▶ EXERCISE DATA
import Literature.Barriers.RiemannHypothesis.FeketePolyaPositivityEven
import HarnessLib

/-!
# Fekete–Pólya positivity from a finite value table: `L(σ, χ) > 0` on `σ > 0` by a kernel
# computation over one period (orders one and two)

Topic `Literature/NumberTheory/LFunctions`; namespace `Literature.NumberTheory.LFunctions.FeketePolyaTable`.
Small computable definitions (`tableVal`, `psum`, `psum2`: a periodic value table and its first and
second running sums, over `ℤ`) and THEOREMS — no named fact, no `sorry`. A reusable engine for the
kernel files that certify "no real zero" for individual real Dirichlet characters of small modulus.

The tree proves Fekete–Pólya's criterion for Mathlib's analytically continued `L(s, χ)`
(`Literature.Barriers.RiemannHypothesis.LFunction_re_pos_of_summatory_nonneg`: `χ ≠ χ₀` and
`S_1(N) = ∑_{n ≤ N} ℜχ(n) ≥ 0` for all `N` give `ℜL(σ, χ) > 0` for `σ > 0`; Montgomery–Vaughan §11.2.1
Exercise 7 (a)) and its order-two form (`LFunction_re_pos_of_iterSummatory_two_nonneg`:
`S_2(N) = ∑_{n ≤ N} S_1(n) ≥ 0` suffices; Exercise 7 (f)–(g), needed for EVEN characters, whose `S_1`
always dips to `−1`). For a character of modulus `q` the hypotheses are `q`-periodic statements once
`S_1(q) = 0` (and `S_2(q) = 0`), so they reduce to FINITELY many integer inequalities, decidable by
`decide` on a value table. This file packages exactly that:

* `tableVal l n = l[n mod |l|]` (a periodic integer table), `psum l N = ∑_{n ≤ N} tableVal l n`,
  `psum2 l N = ∑_{n ≤ N} psum l n`;
* periodicity `psum_add_length`, `psum2_add_length` and the reductions `psum_nonneg_of_check`,
  `psum2_nonneg_of_check` (one period checked ⇒ all `N`);
* the bridges `summatory_re_eq_psum`, `iterSummatory_two_re_eq_psum2` to the tree's `summatory` /
  `iterSummatory` of `n ↦ ℜχ(n)` when `χ(n) = tableVal l n`;
* **the engines** `lfunction_re_pos_of_table_one` / `lfunction_re_pos_of_table_two`: for `χ ≠ χ₀` mod `q`
  with `χ(n) = tableVal l n` for all `n`, `psum l |l| = 0` (resp. also `psum2 l |l| = 0`) and the finite
  check `psum l N ≥ 0` (resp. `psum2 l N ≥ 0`) for `N ≤ |l|`: `ℜL(σ, χ) > 0` for every `σ > 0`, hence
  `L(σ, χ) ≠ 0` (`lfunction_ne_zero_of_table_one/two`).

## References

* H. L. Montgomery, R. C. Vaughan, *Multiplicative Number Theory I*, CUP 2007, §11.2.1 Exercise 7
  (a), (f), (g). [MontgomeryVaughan2007]
* M. Fekete, G. Pólya, *Über ein Problem von Laguerre*, Rend. Circ. Mat. Palermo 34 (1912) 89–120.
  [FeketePolya1912]
-/

namespace Literature.NumberTheory.LFunctions

namespace FeketePolyaTable

open Literature.Barriers.RiemannHypothesis

/-! ### Periodic integer tables and their running sums -/

/-- A periodic value table: `tableVal l n = l[n mod |l|]` (default `0` for the empty list).
[cite: MontgomeryVaughan2007, §11.2.1 Exercise 7] -/
def tableVal (l : List ℤ) (n : ℕ) : ℤ := l.getD (n % l.length) 0

/-- First running sum `S_1(N) = ∑_{n=1}^{N} tableVal l n`. [cite: MontgomeryVaughan2007, §11.2.1 Exercise 7] -/
def psum (l : List ℤ) : ℕ → ℤ
  | 0 => 0
  | N + 1 => psum l N + tableVal l (N + 1)

/-- Second running sum `S_2(N) = ∑_{n=1}^{N} S_1(n)`. [cite: MontgomeryVaughan2007, §11.2.1 Exercise 7 (c)] -/
def psum2 (l : List ℤ) : ℕ → ℤ
  | 0 => 0
  | N + 1 => psum2 l N + psum l (N + 1)

variable (l : List ℤ)

/-- The table is `|l|`-periodic. [folklore] -/
private theorem tableVal_add_length (n : ℕ) : tableVal l (n + l.length) = tableVal l n := by
  simp [tableVal]

/-- The table only depends on `n mod |l|`. [folklore] -/
private theorem tableVal_mod (n : ℕ) : tableVal l (n % l.length) = tableVal l n := by
  simp [tableVal]

/-- `S_1` is periodic once `S_1(|l|) = 0`. [folklore] -/
private theorem psum_add_length (h0 : psum l l.length = 0) (N : ℕ) :
    psum l (N + l.length) = psum l N := by
  induction N with
  | zero => simpa [psum] using h0
  | succ N ih =>
    rw [show N + 1 + l.length = (N + l.length) + 1 by omega, psum, psum, ih,
      show N + l.length + 1 = (N + 1) + l.length by omega, tableVal_add_length]

/-- Iterated periodicity of `S_1`. [folklore] -/
private theorem psum_add_mul_length (h0 : psum l l.length = 0) (k N : ℕ) :
    psum l (N + k * l.length) = psum l N := by
  induction k with
  | zero => simp
  | succ k ih => rw [show N + (k + 1) * l.length = (N + k * l.length) + l.length by ring,
      psum_add_length l h0, ih]

/-- **One period suffices, order one**: if `S_1(|l|) = 0` and `S_1(N) ≥ 0` for `N ≤ |l|` (`|l| > 0`),
then `S_1(N) ≥ 0` for every `N`. [cite: MontgomeryVaughan2007, §11.2.1 Exercise 7 (a)] -/
theorem psum_nonneg_of_check (hl : 0 < l.length) (h0 : psum l l.length = 0)
    (hchk : ∀ N, N ≤ l.length → 0 ≤ psum l N) (N : ℕ) : 0 ≤ psum l N := by
  have hN : N = N % l.length + (N / l.length) * l.length := by
    rw [mul_comm]; exact (Nat.mod_add_div N l.length).symm
  rw [hN, psum_add_mul_length l h0]
  exact hchk _ (Nat.mod_lt N hl).le

/-- `S_2` is periodic once `S_1(|l|) = 0` and `S_2(|l|) = 0`. [folklore] -/
private theorem psum2_add_length (h0 : psum l l.length = 0) (h2 : psum2 l l.length = 0) (N : ℕ) :
    psum2 l (N + l.length) = psum2 l N := by
  induction N with
  | zero => simpa [psum2] using h2
  | succ N ih =>
    rw [show N + 1 + l.length = (N + l.length) + 1 by omega, psum2, psum2, ih,
      show N + l.length + 1 = (N + 1) + l.length by omega, psum_add_length l h0]

/-- Iterated periodicity of `S_2`. [folklore] -/
private theorem psum2_add_mul_length (h0 : psum l l.length = 0) (h2 : psum2 l l.length = 0)
    (k N : ℕ) : psum2 l (N + k * l.length) = psum2 l N := by
  induction k with
  | zero => simp
  | succ k ih => rw [show N + (k + 1) * l.length = (N + k * l.length) + l.length by ring,
      psum2_add_length l h0 h2, ih]

/-- **One period suffices, order two**: if `S_1(|l|) = 0`, `S_2(|l|) = 0` and `S_2(N) ≥ 0` for
`N ≤ |l|` (`|l| > 0`), then `S_2(N) ≥ 0` for every `N`. [cite: MontgomeryVaughan2007, §11.2.1 Exercise 7 (f)] -/
theorem psum2_nonneg_of_check (hl : 0 < l.length) (h0 : psum l l.length = 0)
    (h2 : psum2 l l.length = 0) (hchk : ∀ N, N ≤ l.length → 0 ≤ psum2 l N) (N : ℕ) :
    0 ≤ psum2 l N := by
  have hN : N = N % l.length + (N / l.length) * l.length := by
    rw [mul_comm]; exact (Nat.mod_add_div N l.length).symm
  rw [hN, psum2_add_mul_length l h0 h2]
  exact hchk _ (Nat.mod_lt N hl).le

/-! ### From a character with tabulated values to the tree's summatory functions -/

variable {q : ℕ} (χ : DirichletCharacter ℂ q)

/-- If `χ(n) = tableVal l n` for all `n`, then `S_1(N, ℜχ) = psum l N`.
[cite: MontgomeryVaughan2007, §11.2.1 Exercise 7] -/
theorem summatory_re_eq_psum (hv : ∀ n : ℕ, χ (n : ZMod q) = ((tableVal l n : ℤ) : ℂ)) (N : ℕ) :
    summatory (fun n ↦ (χ (n : ZMod q)).re) N = (psum l N : ℝ) := by
  induction N with
  | zero => simp [psum]
  | succ N ih =>
    rw [summatory_succ, ih, hv, Complex.intCast_re, psum]
    push_cast
    ring

/-- If `χ(n) = tableVal l n` for all `n`, then `S_2(N, ℜχ) = psum2 l N`.
[cite: MontgomeryVaughan2007, §11.2.1 Exercise 7 (c)] -/
theorem iterSummatory_two_re_eq_psum2 (hv : ∀ n : ℕ, χ (n : ZMod q) = ((tableVal l n : ℤ) : ℂ))
    (N : ℕ) : iterSummatory (fun n ↦ (χ (n : ZMod q)).re) 2 N = (psum2 l N : ℝ) := by
  rw [iterSummatory_succ, iterSummatory_succ, iterSummatory_zero]
  induction N with
  | zero => simp [psum2]
  | succ N ih =>
    rw [summatory_succ, ih, summatory_re_eq_psum l χ hv, psum2]
    push_cast
    ring

/-! ### The engines -/

/-- **Order one from a table.** Let `χ ≠ χ₀` be a Dirichlet character mod `q` with `χ(n) = tableVal l n`
for all `n` (`|l| > 0`), `psum l |l| = 0`, and `psum l N ≥ 0` for all `N ≤ |l|` (a finite check). Then
`ℜL(σ, χ) > 0` for every `σ > 0` (Fekete–Pólya, MV Exercise 7 (a), through the tree's
`LFunction_re_pos_of_summatory_nonneg`). [cite: MontgomeryVaughan2007, §11.2.1 Exercise 7 (a)]
[cite: FeketePolya1912] -/
theorem lfunction_re_pos_of_table_one [NeZero q] (hχ : χ ≠ 1) (hl : 0 < l.length)
    (hv : ∀ n : ℕ, χ (n : ZMod q) = ((tableVal l n : ℤ) : ℂ)) (h0 : psum l l.length = 0)
    (hchk : ∀ N, N ≤ l.length → 0 ≤ psum l N) {σ : ℝ} (hσ : 0 < σ) :
    0 < (χ.LFunction (σ : ℂ)).re := by
  refine LFunction_re_pos_of_summatory_nonneg χ hχ (fun N _ ↦ ?_) hσ
  rw [summatory_re_eq_psum l χ hv]
  exact_mod_cast psum_nonneg_of_check l hl h0 hchk N

/-- **Order two from a table.** Let `χ ≠ χ₀` mod `q` with `χ(n) = tableVal l n` for all `n` (`|l| > 0`),
`psum l |l| = 0`, `psum2 l |l| = 0`, and `psum2 l N ≥ 0` for all `N ≤ |l|`. Then `ℜL(σ, χ) > 0` for every
`σ > 0` (MV Exercise 7 (f)–(g) at `k = 2`, through the tree's `LFunction_re_pos_of_iterSummatory_two_nonneg`).
[cite: MontgomeryVaughan2007, §11.2.1 Exercise 7 (f), (g)] [cite: FeketePolya1912] -/
theorem lfunction_re_pos_of_table_two [NeZero q] (hχ : χ ≠ 1) (hl : 0 < l.length)
    (hv : ∀ n : ℕ, χ (n : ZMod q) = ((tableVal l n : ℤ) : ℂ)) (h0 : psum l l.length = 0)
    (h2 : psum2 l l.length = 0) (hchk : ∀ N, N ≤ l.length → 0 ≤ psum2 l N) {σ : ℝ} (hσ : 0 < σ) :
    0 < (χ.LFunction (σ : ℂ)).re := by
  refine LFunction_re_pos_of_iterSummatory_two_nonneg χ hχ (fun N _ ↦ ?_) hσ
  rw [iterSummatory_two_re_eq_psum2 l χ hv]
  exact_mod_cast psum2_nonneg_of_check l hl h0 h2 hchk N

/-- Order one, non-vanishing form: `L(σ, χ) ≠ 0` for `σ > 0`. [cite: MontgomeryVaughan2007, §11.2.1 Exercise 7 (a)] -/
theorem lfunction_ne_zero_of_table_one [NeZero q] (hχ : χ ≠ 1) (hl : 0 < l.length)
    (hv : ∀ n : ℕ, χ (n : ZMod q) = ((tableVal l n : ℤ) : ℂ)) (h0 : psum l l.length = 0)
    (hchk : ∀ N, N ≤ l.length → 0 ≤ psum l N) {σ : ℝ} (hσ : 0 < σ) : χ.LFunction (σ : ℂ) ≠ 0 := by
  intro h
  have := lfunction_re_pos_of_table_one l χ hχ hl hv h0 hchk hσ
  rw [h, Complex.zero_re] at this
  exact lt_irrefl _ this

/-- Order two, non-vanishing form: `L(σ, χ) ≠ 0` for `σ > 0`. [cite: MontgomeryVaughan2007, §11.2.1 Exercise 7 (f), (g)] -/
theorem lfunction_ne_zero_of_table_two [NeZero q] (hχ : χ ≠ 1) (hl : 0 < l.length)
    (hv : ∀ n : ℕ, χ (n : ZMod q) = ((tableVal l n : ℤ) : ℂ)) (h0 : psum l l.length = 0)
    (h2 : psum2 l l.length = 0) (hchk : ∀ N, N ≤ l.length → 0 ≤ psum2 l N) {σ : ℝ} (hσ : 0 < σ) :
    χ.LFunction (σ : ℂ) ≠ 0 := by
  intro h
  have := lfunction_re_pos_of_table_two l χ hχ hl hv h0 h2 hchk hσ
  rw [h, Complex.zero_re] at this
  exact lt_irrefl _ this

end FeketePolyaTable

end Literature.NumberTheory.LFunctions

▶ WORK TO COMPLETE
If a line in the material contains "NumberTheory", show it.

▶ WRITTEN SOLUTION
Topic `Literature/NumberTheory/LFunctions`; namespace `Literature.NumberTheory.LFunctions.FeketePolyaTable`.
namespace Literature.NumberTheory.LFunctions
end Literature.NumberTheory.LFunctions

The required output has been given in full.